Wharton-Sheares-George vaginoplasty for Müllerian agenesis: A case report
DOI:
https://doi.org/10.59692/jogeca.v34i3.70Keywords:
amenorrhea, Müllerian agenesis, neovagina, Wharton-Sheares-George vaginoplastyAbstract
Abstract
Background: Müllerian agenesis is a rare embryological disorder that affects 1 in 4500-5000 female livebirths. It may result in anomalies of the uterus, vagina, or both necessitating surgical management.

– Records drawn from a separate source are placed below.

/-!
# N15 = NE2 — dag-n15-a g33, PROGRAMME ♭ «FLAT ROWS», (♭-3): THE ROAD-(c) LITERAL WITH dag-n15-c's (P-R) PROPAGATOR `X_r` IN ALL THREE LAYERS ON n15-c∕207b's *THRESHOLDED* SOCKET —
# site ∕ unit conjuncts, `Live ∧ N15At`, pinned threshold, keyed face, MODULO the (P-R) entries' row `hE` and the three THRESHOLDED global Landau rows `hG` (displayed exactly as in 207b)
# (dag-n15-a g33, (♭-3); node N15 = NE2; `--supports stmt-QuantumFields-27366 --as helper`, count-neutral; 1 plumbing def + theorems; imports (♭-2), F6, n15-c∕207b)

WHY.  (t2) F6 `…CovariantLandauOnePropagatorKnit` (p744574) knits the (P-R) one-propagator literal `sfObjects₇qvr` — Bałaban's WHOLE covariant summand `a·Q*(U)Q(U) − D_U(I − R(U))D*_U`
live INSIDE the ONE propagator read by (3.42), (3.48), (3.187) — modulo n15-c∕211's three CUT-OFF-FREE global Landau rows.  dag-n15-c has since moved its operator layer to the
THRESHOLDED socket n15-c∕207b `ne2PlusOperator_sfqr_of_global_small` (rows only for `L^mα₀ ≤ a_G`), the socket into which its reductions of the Landau rows to PRIMITIVE displayed data
land (n15-c∕219 flat rows + gradient-difference rows + defect row, NAMED (♭-1); n15-c∕220 King-rung rows; …).  (♭-2) `rows_sfqr_small` put the site ∕ unit rows on the same socket.  THIS
FILE is F6's §1–§3 on that socket, F6's text otherwise VERBATIM: the SAME literal `sfObjects₇qvr` (F6's def, imported — not re-declared), operator 207b, site ∕ unit (𝟙P-c′)∕(𝟙P-d′) via
(♭-2), so that every reduction n15-c lands in 207b's `hG` feeds ALL THREE LAYERS by one line (sequel (♭-4): the `_of_flatRows(_mass)` editions via (♭-1)).

WHAT.  §1 `rows_sfqrX_small` ((♭-2) at the named family `(sfqrXc, sfqrXf)`).  §2 ★★ `ne2PlusSite_foSiteAny_sfqr_small`, ★★ `ne2PlusUnit_foCovAnyLam_sfqr_small`.  §3 ★★★
`exists_live_and_n15At_sfObjects₇qvr_small … E (hE) (hG) : ∃ w, Live ∧ N15At` (`hG` = 207b's hypothesis LITERALLY); def `wQ7s` (pinned threshold); ★★★ `live_and_n15At_sfObjects₇qvr_wQ7s`;
keyed face `s_N15_of_admits_sf₇qvr_small` (part 30's interface, `ne2At` a binder, `hadm` + value equation hypotheses).

HONEST FRAMING ∕ LIMITS.  TWO displayed families remain, exactly dag-n15-c∕207b's: `hE` (the rows of the (P-R) family's entries 1–3, NOT constructed in the tree) and `hG` (the three
thresholded Landau rows — HYPOTHESES here; n15-c∕219∕220 reduce them to primitive rows, themselves displayed or King-rung MODEL theorems).  MODEL carriers ∕ operators (doubled torus
`2L^{m+1}`, `L ≥ 7`, global small-field gauge, `Q(U)` = main term (125) of [B7] (124), King-block-mean pairing, `Reg336` idle in the model, crude constants, `Classical.choose` threshold); the
η-rate inequalities are quantifier TEMPLATES — NOT [B9] Thms 3.1 ∕ 3.2 ∕ 3.15 AS PRINTED; NE2⁺ NOT PRINTED.  N15 stays DISCHARGED OF RECORD 8∕27 AS CONSUMED (U-blind v7 pin, p687738) — no
re-pin asked, nothing re-claimed, no count moved; K3⁸ OPEN; finite 𝕋⁴ per index — NOT ℝ⁴ ∕ OS ∕ mass gap ∕ Clay.  Plumbing `def` ⇒ review ∕ audit lane.  `set_option maxRecDepth 8192 in` ×1
(the `unfold` through 207a's large terms, as F6).  No `sorry`, `instance`, `notation`; standard axioms.
-/

noncomputable section

open scoped BigOperators Matrix

namespace Summit.QuantumFields.YangMills.BalabanUVNodes.N15.SiteLayerSf

open Literature.MathematicalPhysics.QuantumFieldTheory.Balaban1983to89
open Literature.MathematicalPhysics.QuantumFieldTheory.Balaban1983to89.T4EtaRate (NE2PlusOperator NE2PlusSite NE2PlusUnit rateFactor)
open Literature.MathematicalPhysics.QuantumFieldTheory.Balaban1983to89.B11SectG (BlockNorm HasMaj)
open Literature.MathematicalPhysics.QuantumFieldTheory.Balaban1983to89.B5Prop11Plancherel (Tor fine)
open Literature.MathematicalPhysics.QuantumFieldTheory.Balaban1983to89.B6UnitTorusCarrier (unitTorusGeo)
open Literature.MathematicalPhysics.QuantumFieldTheory.Balaban1983to89.T4EtaRateDefect (idef)
open Literature.MathematicalPhysics.QuantumFieldTheory.Balaban1983to89.T4EtaRateCoeffDefect (pull)
open Literature.MathematicalPhysics.QuantumFieldTheory.King1986.Torus (blockOf)
open Literature.Barriers.QuantumFields (traceForm)
open Summit.QuantumFields.YangMills.BalabanUVNodes.N15.BackgroundLayer (gavgM)
open Summit.QuantumFields.YangMills.BalabanUVNodes.N15.VectorPiece (bshiftEquiv kingPrV tensorId)
open Summit.QuantumFields.YangMills.BalabanUVNodes.N15.MatrixSpecies (liftBlk liftMap)
open Summit.QuantumFields.YangMills.BalabanUVNodes.N15.TwoGrid (gOp)
open Summit.QuantumFields.YangMills.BalabanUVNodes.N15.Gluing (SfIdx sfGeo sfInstance sfFamily sfqrFamily sfqrEntry0 CvX CvX' cvM cvBlk CvNorm cvNL cvNL' cvGlued cvGlued' cvNVq cvNVq' cvNVr cvNVr'
  ne2PlusOperator_sfqr_of_global_small)
open Summit.QuantumFields.YangMills.BalabanUVNodes.N15.OperatorReadout (opGeo)
open Summit.QuantumFields.YangMills.BalabanUVNodes.N15.PairedFamilyGuard (Live)
open Literature.MathematicalPhysics.QuantumFieldTheory.Balaban1983to89.T4Continuum (T4Family ULoop)
open Node00 (NE2Objects₁₁)
open Summit.QuantumFields.YangMills.BalabanUVNodes.N15.AtKeyedHome (s_N15_of_admits)
open YMDAG.UVSplit (Datum RateCarriers RateRecordPred N15At S_N15 ne2OfRecord₁₁)

variable (d : ℕ) {L : ℕ} [NeZero L] (mm ι : Type) [Fintype mm] [DecidableEq mm] [Fintype ι] [DecidableEq ι] (a : ℝ) (e : Matrix mm mm ℂ ≃L[ℝ] (ι → ℝ))

open scoped Matrix.Norms.L2Operator

/-! ## §1 The three rows of `(X_r, X′_r)` on the thresholded socket -/

section Family

variable {d mm ι a e}

set_option maxRecDepth 8192 in
/-- ★★ (♭-2) `rows_sfqr_small` AT THE NAMED FAMILY: `(sfqrXc, sfqrXf)` meets (𝟙P-c′)'s three displayed rows under the class at `γ_X = min γ_R (1∕16)`, given n15-c∕207b's three THRESHOLDED global Landau rows ((♭-2) `rows_sfqr_small`).
[cite: Balaban1985BackgroundPropagators, (3.35) p.396, (3.49) p.398, (3.62)–(3.65) pp.402–403 (shape)] -/
theorem rows_sfqrX_small [Nonempty ι] [Nonempty mm] (hL : Odd L ∧ 1 < L) (hL7 : 7 ≤ L) (ha : 0 < a) {c35 : ℝ} (hc35 : 0 < c35) (he : ∀ A B : Matrix mm mm ℂ, traceForm A B = e A ⬝ᵥ e B)
    {δR cR CR γR aG : ℝ} (hδR : 0 < δR) (hcR : 0 ≤ cR) (hCR : 0 ≤ CR) (haG : 0 < aG)
    (hG : ∀ i : SfIdx d L, ∀ α₀ : ℝ, 0 < α₀ → (L : ℝ) ^ i.m * α₀ ≤ aG → ∀ A' : Fin (d + 1) → CvX' d L i.m i.kk i.r hL → Matrix mm mm ℂ, (sfInstance d mm ι hL i).Bf.Reg335 c35 α₀ A' →
        HasMaj (CvNorm d L i.m i.kk hL ι) (CvNorm d L i.m i.kk hL ι) (cvNVr d L i.m i.kk hL a ι e (fun μ x => NormedSpace.exp (((((L ^ i.kk : ℕ) : ℝ))⁻¹) • gavgM (Matrix mm mm ℂ) (Fin (d + 1)) (kingPrV L i.kk i.r (cvM d L i.m i.kk hL)) A' μ x))) (fun y y' => (cR * (c35 * (L : ℝ) ^ i.m * α₀)) * Real.exp (-(δR * (unitTorusGeo L i.kk (cvM d L i.m i.kk hL)).dist y y'))) ∧
        HasMaj (BlockNorm.ofBlocks (unitTorusGeo L i.kk (cvM d L i.m i.kk hL)) (liftBlk (cvBlk d L i.m i.kk hL ∘ (kingPrV L i.kk i.r (cvM d L i.m i.kk hL))) ι)) (BlockNorm.ofBlocks (unitTorusGeo L i.kk (cvM d L i.m i.kk hL)) (liftBlk (cvBlk d L i.m i.kk hL ∘ (kingPrV L i.kk i.r (cvM d L i.m i.kk hL))) ι)) (cvNVr' d L i.m i.kk i.r hL a ι e (fun μ x' => NormedSpace.exp (((((L ^ i.r * L ^ i.kk : ℕ) : ℝ))⁻¹) • A' μ x'))) (fun y y' => (cR * (c35 * (L : ℝ) ^ i.m * α₀)) * Real.exp (-(δR * (unitTorusGeo L i.kk (cvM d L i.m i.kk hL)).dist y y'))) ∧
        HasMaj (CvNorm d L i.m i.kk hL ι) (BlockNorm.ofBlocks (unitTorusGeo L i.kk (cvM d L i.m i.kk hL)) (liftBlk (cvBlk d L i.m i.kk hL ∘ (kingPrV L i.kk i.r (cvM d L i.m i.kk hL))) ι)) (idef (pull (liftMap (kingPrV L i.kk i.r (cvM d L i.m i.kk hL)) ι)) (pull (liftMap (kingPrV L i.kk i.r (cvM d L i.m i.kk hL)) ι)) (cvNVr' d L i.m i.kk i.r hL a ι e (fun μ x' => NormedSpace.exp (((((L ^ i.r * L ^ i.kk : ℕ) : ℝ))⁻¹) • A' μ x'))) (cvNVr d L i.m i.kk hL a ι e (fun μ x => NormedSpace.exp (((((L ^ i.kk : ℕ) : ℝ))⁻¹) • gavgM (Matrix mm mm ℂ) (Fin (d + 1)) (kingPrV L i.kk i.r (cvM d L i.m i.kk hL)) A' μ x)))) (fun y y' => (CR * ((L : ℝ) ^ i.kk) ^ (-γR)) * Real.exp (-(δR * (unitTorusGeo L i.kk (cvM d L i.m i.kk hL)).dist y y')))) :
    ∃ ρX KX wX sX : ℝ, 0 < ρX ∧ 0 ≤ KX ∧ 0 < sX ∧
      ∀ (i : SfIdx d L) (α₀ : ℝ) (A' : Fin (d + 1) → CvX' d L i.m i.kk i.r hL → Matrix mm mm ℂ), 0 < α₀ → wX ≤ ((L ^ i.m : ℕ) : ℝ) → c35 * (L : ℝ) ^ i.m * α₀ ≤ sX →
        (sfInstance d mm ι hL i).Bf.Reg335 c35 α₀ A' →
        HasMaj (CvNorm d L i.m i.kk hL ι) (CvNorm d L i.m i.kk hL ι) (sfqrXc d mm ι a e hL i A' - tensorId ι (gOp (cvM d L i.m i.kk hL) (L ^ i.kk) a))
          (fun y y' => KX * (c35 * (L : ℝ) ^ i.m * α₀) * Real.exp (-(ρX * (unitTorusGeo L i.kk (cvM d L i.m i.kk hL)).dist y y'))) ∧
        HasMaj (BlockNorm.ofBlocks (unitTorusGeo L i.kk (cvM d L i.m i.kk hL)) (liftBlk (fun b : CvX' d L i.m i.kk i.r hL => blockOf (L ^ i.r * L ^ i.kk) (cvM d L i.m i.kk hL) b.1) ι)) (BlockNorm.ofBlocks (unitTorusGeo L i.kk (cvM d L i.m i.kk hL)) (liftBlk (fun b : CvX' d L i.m i.kk i.r hL => blockOf (L ^ i.r * L ^ i.kk) (cvM d L i.m i.kk hL) b.1) ι)) (sfqrXf d mm ι a e hL i A' - tensorId ι (gOp (cvM d L i.m i.kk hL) (L ^ i.r * L ^ i.kk) a))
          (fun y y' => KX * (c35 * (L : ℝ) ^ i.m * α₀) * Real.exp (-(ρX * (unitTorusGeo L i.kk (cvM d L i.m i.kk hL)).dist y y'))) ∧
        HasMaj (CvNorm d L i.m i.kk hL ι) (BlockNorm.ofBlocks (unitTorusGeo L i.kk (cvM d L i.m i.kk hL)) (liftBlk (fun b : CvX' d L i.m i.kk i.r hL => blockOf (L ^ i.r * L ^ i.kk) (cvM d L i.m i.kk hL) b.1) ι))
          (idef (pull (liftMap (kingPrV L i.kk i.r (cvM d L i.m i.kk hL)) ι)) (pull (liftMap (kingPrV L i.kk i.r (cvM d L i.m i.kk hL)) ι)) (sfqrXf d mm ι a e hL i A' - tensorId ι (gOp (cvM d L i.m i.kk hL) (L ^ i.r * L ^ i.kk) a)) (sfqrXc d mm ι a e hL i A' - tensorId ι (gOp (cvM d L i.m i.kk hL) (L ^ i.kk) a)))
          (fun y y' => KX * ((((L ^ i.kk : ℕ) : ℝ)) ^ (-(min γR (1 / 16)))) * Real.exp (-(ρX * (unitTorusGeo L i.kk (cvM d L i.m i.kk hL)).dist y y'))) := by
  unfold sfqrXc sfqrXf
  exact rows_sfqr_small hL hL7 ha hc35 he hδR hcR hCR haG hG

Case presentation: A 23-year-old nulliparous presented to the gynecological ward with amenorrhea, severe lower abdominal pain, and bloating. Physical examination revealed well-developed breasts in Tanner stage v. The vagina was noted as a blind-ending dimple with a patent urethral opening. Pelvic magnetic resonance imaging revealed hematometra in the rudimentary right uterine horn. She was scheduled for diagnostic laparoscopy and Wharton-Sheares-George vaginoplasty. A review four weeks later revealed vaginal stenosis, which was managed laparoscopically, with the excision of the rudimentary uterine horn. Her postoperative recovery was uneventful. Her external genitalia were normal, and the vaginal mucosa was typical, with a depth of 6cm and she is currently using Syracuse vaginal dilators and on long-term follow-up.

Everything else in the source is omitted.